**Task item**
Give back exactly the lines of the material below, starting with the line with "The gradient of" and going on through the line with "rw [integrable_indicator_iff measurableSet_closedBall];".

**Material to process**

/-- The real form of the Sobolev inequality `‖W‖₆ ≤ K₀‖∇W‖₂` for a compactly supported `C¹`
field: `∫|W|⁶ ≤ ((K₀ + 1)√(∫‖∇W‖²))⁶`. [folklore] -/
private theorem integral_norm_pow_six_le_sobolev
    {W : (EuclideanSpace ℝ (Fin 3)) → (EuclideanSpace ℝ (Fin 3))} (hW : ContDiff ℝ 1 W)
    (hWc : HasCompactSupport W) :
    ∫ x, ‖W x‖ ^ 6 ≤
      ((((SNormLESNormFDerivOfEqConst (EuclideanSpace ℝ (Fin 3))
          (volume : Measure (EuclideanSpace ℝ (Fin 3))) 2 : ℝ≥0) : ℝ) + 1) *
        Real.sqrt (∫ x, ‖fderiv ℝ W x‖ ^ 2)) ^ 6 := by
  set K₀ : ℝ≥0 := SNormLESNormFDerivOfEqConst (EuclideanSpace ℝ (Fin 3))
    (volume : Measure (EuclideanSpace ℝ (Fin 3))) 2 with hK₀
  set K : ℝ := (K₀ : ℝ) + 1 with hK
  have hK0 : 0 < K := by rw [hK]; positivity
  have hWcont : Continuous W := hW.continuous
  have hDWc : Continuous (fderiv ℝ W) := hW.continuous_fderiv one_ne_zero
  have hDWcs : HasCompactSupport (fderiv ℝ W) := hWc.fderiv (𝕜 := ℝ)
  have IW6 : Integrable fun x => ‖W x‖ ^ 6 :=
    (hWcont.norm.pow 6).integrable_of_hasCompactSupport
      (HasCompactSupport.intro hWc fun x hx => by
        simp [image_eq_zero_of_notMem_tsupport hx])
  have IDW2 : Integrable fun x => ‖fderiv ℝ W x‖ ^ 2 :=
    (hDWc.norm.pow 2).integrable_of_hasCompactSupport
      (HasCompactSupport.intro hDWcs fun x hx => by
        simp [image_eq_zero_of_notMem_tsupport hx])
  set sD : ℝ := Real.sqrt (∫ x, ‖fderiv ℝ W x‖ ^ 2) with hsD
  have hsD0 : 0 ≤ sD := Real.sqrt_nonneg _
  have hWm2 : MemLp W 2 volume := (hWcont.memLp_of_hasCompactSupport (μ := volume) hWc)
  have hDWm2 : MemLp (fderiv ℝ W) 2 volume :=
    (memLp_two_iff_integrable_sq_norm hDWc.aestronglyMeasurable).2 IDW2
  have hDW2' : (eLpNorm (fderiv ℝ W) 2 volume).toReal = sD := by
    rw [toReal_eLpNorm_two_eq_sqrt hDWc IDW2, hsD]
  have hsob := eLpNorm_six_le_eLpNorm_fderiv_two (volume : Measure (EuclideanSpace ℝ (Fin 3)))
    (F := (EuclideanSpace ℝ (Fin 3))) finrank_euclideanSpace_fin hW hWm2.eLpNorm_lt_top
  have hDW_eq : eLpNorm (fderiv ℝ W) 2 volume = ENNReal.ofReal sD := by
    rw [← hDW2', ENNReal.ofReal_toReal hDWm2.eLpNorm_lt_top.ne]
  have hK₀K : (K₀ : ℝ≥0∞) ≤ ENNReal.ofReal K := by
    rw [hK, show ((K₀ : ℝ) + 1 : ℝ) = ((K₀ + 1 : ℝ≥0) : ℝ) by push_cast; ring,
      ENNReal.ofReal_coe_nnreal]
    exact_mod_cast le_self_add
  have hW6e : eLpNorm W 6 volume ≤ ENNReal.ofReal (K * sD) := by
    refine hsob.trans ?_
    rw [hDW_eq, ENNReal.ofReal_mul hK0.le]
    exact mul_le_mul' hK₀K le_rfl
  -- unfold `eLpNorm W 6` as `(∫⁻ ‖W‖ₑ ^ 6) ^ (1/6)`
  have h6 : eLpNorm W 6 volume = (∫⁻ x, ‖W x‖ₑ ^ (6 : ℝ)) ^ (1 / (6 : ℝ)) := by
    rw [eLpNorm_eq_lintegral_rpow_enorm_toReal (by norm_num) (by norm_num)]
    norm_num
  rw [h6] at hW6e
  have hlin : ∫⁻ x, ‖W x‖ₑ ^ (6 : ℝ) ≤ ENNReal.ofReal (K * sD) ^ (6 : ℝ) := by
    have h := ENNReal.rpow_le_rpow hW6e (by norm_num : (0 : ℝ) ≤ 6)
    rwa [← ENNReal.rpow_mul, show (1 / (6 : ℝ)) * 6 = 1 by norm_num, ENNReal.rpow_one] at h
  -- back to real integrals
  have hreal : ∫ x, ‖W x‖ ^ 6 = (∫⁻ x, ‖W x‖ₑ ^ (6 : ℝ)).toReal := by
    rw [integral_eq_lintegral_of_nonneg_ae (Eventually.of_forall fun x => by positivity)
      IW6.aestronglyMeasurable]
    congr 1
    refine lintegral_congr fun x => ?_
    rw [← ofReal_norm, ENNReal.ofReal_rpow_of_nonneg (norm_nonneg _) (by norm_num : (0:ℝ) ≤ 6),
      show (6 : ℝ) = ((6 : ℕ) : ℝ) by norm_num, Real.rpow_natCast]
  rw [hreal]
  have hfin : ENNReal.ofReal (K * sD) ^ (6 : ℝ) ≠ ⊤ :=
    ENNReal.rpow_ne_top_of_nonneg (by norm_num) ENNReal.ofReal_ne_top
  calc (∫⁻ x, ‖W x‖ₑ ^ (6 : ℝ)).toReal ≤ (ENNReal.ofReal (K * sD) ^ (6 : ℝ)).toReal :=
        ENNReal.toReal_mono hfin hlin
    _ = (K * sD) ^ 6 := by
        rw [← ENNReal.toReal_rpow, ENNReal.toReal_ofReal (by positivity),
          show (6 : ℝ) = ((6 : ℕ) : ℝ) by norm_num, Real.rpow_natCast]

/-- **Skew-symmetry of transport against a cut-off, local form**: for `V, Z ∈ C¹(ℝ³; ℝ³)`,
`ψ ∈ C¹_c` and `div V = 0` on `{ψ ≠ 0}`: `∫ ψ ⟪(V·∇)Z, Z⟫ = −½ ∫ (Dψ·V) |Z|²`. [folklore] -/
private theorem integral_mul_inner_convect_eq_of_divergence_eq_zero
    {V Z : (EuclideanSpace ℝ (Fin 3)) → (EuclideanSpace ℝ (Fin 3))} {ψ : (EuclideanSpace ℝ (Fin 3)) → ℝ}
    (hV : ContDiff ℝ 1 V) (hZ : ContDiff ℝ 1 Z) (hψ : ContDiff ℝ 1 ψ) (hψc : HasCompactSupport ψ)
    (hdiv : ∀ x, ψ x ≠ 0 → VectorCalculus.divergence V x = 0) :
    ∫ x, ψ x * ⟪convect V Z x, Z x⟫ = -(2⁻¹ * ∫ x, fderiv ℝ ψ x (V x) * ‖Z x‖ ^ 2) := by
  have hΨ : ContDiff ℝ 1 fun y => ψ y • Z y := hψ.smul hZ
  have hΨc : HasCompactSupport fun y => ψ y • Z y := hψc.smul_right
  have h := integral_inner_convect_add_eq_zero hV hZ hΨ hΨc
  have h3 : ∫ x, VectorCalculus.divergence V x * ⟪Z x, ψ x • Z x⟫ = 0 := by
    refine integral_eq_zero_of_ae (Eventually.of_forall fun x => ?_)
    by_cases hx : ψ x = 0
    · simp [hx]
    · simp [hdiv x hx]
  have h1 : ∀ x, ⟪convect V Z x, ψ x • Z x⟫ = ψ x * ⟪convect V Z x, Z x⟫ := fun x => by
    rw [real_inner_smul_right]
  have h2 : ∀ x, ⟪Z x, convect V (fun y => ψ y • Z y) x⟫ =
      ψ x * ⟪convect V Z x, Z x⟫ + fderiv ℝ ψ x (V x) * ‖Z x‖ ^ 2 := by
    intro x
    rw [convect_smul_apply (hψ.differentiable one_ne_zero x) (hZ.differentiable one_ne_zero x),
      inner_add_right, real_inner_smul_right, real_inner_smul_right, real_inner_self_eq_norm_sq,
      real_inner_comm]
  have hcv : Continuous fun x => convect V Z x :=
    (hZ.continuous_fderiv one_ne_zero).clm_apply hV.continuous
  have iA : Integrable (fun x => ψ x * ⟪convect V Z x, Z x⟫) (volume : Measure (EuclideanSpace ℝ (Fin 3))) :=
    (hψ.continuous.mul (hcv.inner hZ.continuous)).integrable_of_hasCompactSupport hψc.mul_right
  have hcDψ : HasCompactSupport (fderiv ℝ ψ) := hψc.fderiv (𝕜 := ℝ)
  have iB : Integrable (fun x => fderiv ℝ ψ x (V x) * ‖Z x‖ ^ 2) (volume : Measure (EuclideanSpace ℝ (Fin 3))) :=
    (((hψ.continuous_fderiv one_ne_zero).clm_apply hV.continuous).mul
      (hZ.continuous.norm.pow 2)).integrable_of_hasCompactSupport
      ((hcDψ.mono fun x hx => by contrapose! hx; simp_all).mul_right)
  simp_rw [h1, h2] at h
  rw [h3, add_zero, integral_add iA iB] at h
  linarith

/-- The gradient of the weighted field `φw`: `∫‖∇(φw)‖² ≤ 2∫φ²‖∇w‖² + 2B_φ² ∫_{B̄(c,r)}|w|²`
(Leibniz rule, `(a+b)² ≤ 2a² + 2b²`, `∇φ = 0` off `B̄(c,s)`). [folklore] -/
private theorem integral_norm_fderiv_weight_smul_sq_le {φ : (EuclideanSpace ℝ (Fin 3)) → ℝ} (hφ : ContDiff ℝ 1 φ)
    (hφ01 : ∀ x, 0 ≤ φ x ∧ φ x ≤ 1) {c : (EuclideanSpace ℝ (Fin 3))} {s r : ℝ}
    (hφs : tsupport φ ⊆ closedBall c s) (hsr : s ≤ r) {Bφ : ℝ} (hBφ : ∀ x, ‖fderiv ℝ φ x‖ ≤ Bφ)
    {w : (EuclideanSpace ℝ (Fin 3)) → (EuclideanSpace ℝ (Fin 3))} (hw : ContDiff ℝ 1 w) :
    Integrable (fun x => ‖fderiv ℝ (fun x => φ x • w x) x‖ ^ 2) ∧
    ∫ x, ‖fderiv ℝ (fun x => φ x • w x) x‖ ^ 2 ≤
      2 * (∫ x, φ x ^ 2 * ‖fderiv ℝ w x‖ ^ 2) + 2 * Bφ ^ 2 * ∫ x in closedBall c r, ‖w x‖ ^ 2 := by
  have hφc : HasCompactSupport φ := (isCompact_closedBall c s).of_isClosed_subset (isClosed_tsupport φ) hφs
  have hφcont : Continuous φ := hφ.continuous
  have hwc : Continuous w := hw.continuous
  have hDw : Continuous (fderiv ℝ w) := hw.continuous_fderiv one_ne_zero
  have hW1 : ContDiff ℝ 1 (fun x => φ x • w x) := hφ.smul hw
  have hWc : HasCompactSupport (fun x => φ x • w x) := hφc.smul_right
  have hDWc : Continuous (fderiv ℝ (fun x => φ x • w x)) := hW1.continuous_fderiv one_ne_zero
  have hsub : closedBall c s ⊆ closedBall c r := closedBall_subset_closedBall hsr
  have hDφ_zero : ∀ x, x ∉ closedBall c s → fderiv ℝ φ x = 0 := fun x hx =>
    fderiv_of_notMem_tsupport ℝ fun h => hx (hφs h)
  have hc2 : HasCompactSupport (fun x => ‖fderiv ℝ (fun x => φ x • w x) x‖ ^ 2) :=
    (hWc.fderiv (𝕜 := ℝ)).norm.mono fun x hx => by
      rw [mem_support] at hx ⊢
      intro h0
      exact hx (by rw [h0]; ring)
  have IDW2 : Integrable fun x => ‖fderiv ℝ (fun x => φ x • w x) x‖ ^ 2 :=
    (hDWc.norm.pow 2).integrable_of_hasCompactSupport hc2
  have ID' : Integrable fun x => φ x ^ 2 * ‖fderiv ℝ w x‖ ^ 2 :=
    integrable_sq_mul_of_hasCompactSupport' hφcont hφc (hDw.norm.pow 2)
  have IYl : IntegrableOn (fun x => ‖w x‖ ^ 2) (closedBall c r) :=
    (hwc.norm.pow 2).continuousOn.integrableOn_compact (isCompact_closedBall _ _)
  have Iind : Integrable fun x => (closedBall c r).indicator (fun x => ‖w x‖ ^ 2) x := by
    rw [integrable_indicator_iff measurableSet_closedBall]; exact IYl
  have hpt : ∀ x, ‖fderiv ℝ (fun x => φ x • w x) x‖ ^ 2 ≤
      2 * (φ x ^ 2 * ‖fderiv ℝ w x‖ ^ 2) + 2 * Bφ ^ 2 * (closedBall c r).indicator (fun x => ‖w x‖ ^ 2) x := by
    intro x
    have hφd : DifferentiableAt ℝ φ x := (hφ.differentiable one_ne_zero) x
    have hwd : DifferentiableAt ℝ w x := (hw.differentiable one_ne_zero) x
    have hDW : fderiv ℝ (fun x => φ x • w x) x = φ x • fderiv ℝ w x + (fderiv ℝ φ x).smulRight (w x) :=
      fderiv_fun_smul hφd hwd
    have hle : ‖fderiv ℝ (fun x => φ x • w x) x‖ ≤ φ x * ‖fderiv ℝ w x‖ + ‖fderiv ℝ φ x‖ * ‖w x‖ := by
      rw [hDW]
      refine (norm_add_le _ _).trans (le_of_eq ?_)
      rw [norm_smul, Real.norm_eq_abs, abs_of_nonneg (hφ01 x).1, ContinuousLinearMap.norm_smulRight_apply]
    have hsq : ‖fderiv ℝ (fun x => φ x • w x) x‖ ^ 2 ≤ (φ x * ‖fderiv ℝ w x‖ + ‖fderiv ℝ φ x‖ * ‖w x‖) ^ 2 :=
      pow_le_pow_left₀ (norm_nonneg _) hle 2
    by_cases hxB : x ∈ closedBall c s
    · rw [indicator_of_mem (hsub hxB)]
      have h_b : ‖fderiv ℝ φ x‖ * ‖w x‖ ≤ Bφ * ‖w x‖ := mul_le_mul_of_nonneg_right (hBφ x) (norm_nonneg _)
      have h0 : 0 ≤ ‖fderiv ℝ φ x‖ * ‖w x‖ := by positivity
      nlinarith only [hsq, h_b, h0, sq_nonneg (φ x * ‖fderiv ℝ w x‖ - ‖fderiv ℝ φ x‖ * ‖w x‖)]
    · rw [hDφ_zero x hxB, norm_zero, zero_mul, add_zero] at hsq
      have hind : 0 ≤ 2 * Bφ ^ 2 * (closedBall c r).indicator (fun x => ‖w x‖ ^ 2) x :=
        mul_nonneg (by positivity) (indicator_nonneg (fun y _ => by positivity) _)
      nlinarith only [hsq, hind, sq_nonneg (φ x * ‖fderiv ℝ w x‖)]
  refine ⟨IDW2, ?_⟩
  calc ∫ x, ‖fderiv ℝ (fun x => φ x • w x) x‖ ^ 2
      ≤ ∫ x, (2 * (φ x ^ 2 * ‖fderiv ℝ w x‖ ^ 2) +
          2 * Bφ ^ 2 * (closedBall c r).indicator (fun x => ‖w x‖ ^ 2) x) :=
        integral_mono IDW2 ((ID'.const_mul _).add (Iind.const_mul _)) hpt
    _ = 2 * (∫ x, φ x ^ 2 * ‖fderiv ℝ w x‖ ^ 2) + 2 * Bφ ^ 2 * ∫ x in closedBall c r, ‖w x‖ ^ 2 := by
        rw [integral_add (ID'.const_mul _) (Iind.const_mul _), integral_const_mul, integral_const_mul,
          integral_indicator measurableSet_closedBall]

**The answer**
/-- The gradient of the weighted field `φw`: `∫‖∇(φw)‖² ≤ 2∫φ²‖∇w‖² + 2B_φ² ∫_{B̄(c,r)}|w|²`
(Leibniz rule, `(a+b)² ≤ 2a² + 2b²`, `∇φ = 0` off `B̄(c,s)`). [folklore] -/
private theorem integral_norm_fderiv_weight_smul_sq_le {φ : (EuclideanSpace ℝ (Fin 3)) → ℝ} (hφ : ContDiff ℝ 1 φ)
    (hφ01 : ∀ x, 0 ≤ φ x ∧ φ x ≤ 1) {c : (EuclideanSpace ℝ (Fin 3))} {s r : ℝ}
    (hφs : tsupport φ ⊆ closedBall c s) (hsr : s ≤ r) {Bφ : ℝ} (hBφ : ∀ x, ‖fderiv ℝ φ x‖ ≤ Bφ)
    {w : (EuclideanSpace ℝ (Fin 3)) → (EuclideanSpace ℝ (Fin 3))} (hw : ContDiff ℝ 1 w) :
    Integrable (fun x => ‖fderiv ℝ (fun x => φ x • w x) x‖ ^ 2) ∧
    ∫ x, ‖fderiv ℝ (fun x => φ x • w x) x‖ ^ 2 ≤
      2 * (∫ x, φ x ^ 2 * ‖fderiv ℝ w x‖ ^ 2) + 2 * Bφ ^ 2 * ∫ x in closedBall c r, ‖w x‖ ^ 2 := by
  have hφc : HasCompactSupport φ := (isCompact_closedBall c s).of_isClosed_subset (isClosed_tsupport φ) hφs
  have hφcont : Continuous φ := hφ.continuous
  have hwc : Continuous w := hw.continuous
  have hDw : Continuous (fderiv ℝ w) := hw.continuous_fderiv one_ne_zero
  have hW1 : ContDiff ℝ 1 (fun x => φ x • w x) := hφ.smul hw
  have hWc : HasCompactSupport (fun x => φ x • w x) := hφc.smul_right
  have hDWc : Continuous (fderiv ℝ (fun x => φ x • w x)) := hW1.continuous_fderiv one_ne_zero
  have hsub : closedBall c s ⊆ closedBall c r := closedBall_subset_closedBall hsr
  have hDφ_zero : ∀ x, x ∉ closedBall c s → fderiv ℝ φ x = 0 := fun x hx =>
    fderiv_of_notMem_tsupport ℝ fun h => hx (hφs h)
  have hc2 : HasCompactSupport (fun x => ‖fderiv ℝ (fun x => φ x • w x) x‖ ^ 2) :=
    (hWc.fderiv (𝕜 := ℝ)).norm.mono fun x hx => by
      rw [mem_support] at hx ⊢
      intro h0
      exact hx (by rw [h0]; ring)
  have IDW2 : Integrable fun x => ‖fderiv ℝ (fun x => φ x • w x) x‖ ^ 2 :=
    (hDWc.norm.pow 2).integrable_of_hasCompactSupport hc2
  have ID' : Integrable fun x => φ x ^ 2 * ‖fderiv ℝ w x‖ ^ 2 :=
    integrable_sq_mul_of_hasCompactSupport' hφcont hφc (hDw.norm.pow 2)
  have IYl : IntegrableOn (fun x => ‖w x‖ ^ 2) (closedBall c r) :=
    (hwc.norm.pow 2).continuousOn.integrableOn_compact (isCompact_closedBall _ _)
  have Iind : Integrable fun x => (closedBall c r).indicator (fun x => ‖w x‖ ^ 2) x := by
    rw [integrable_indicator_iff measurableSet_closedBall]; exact IYl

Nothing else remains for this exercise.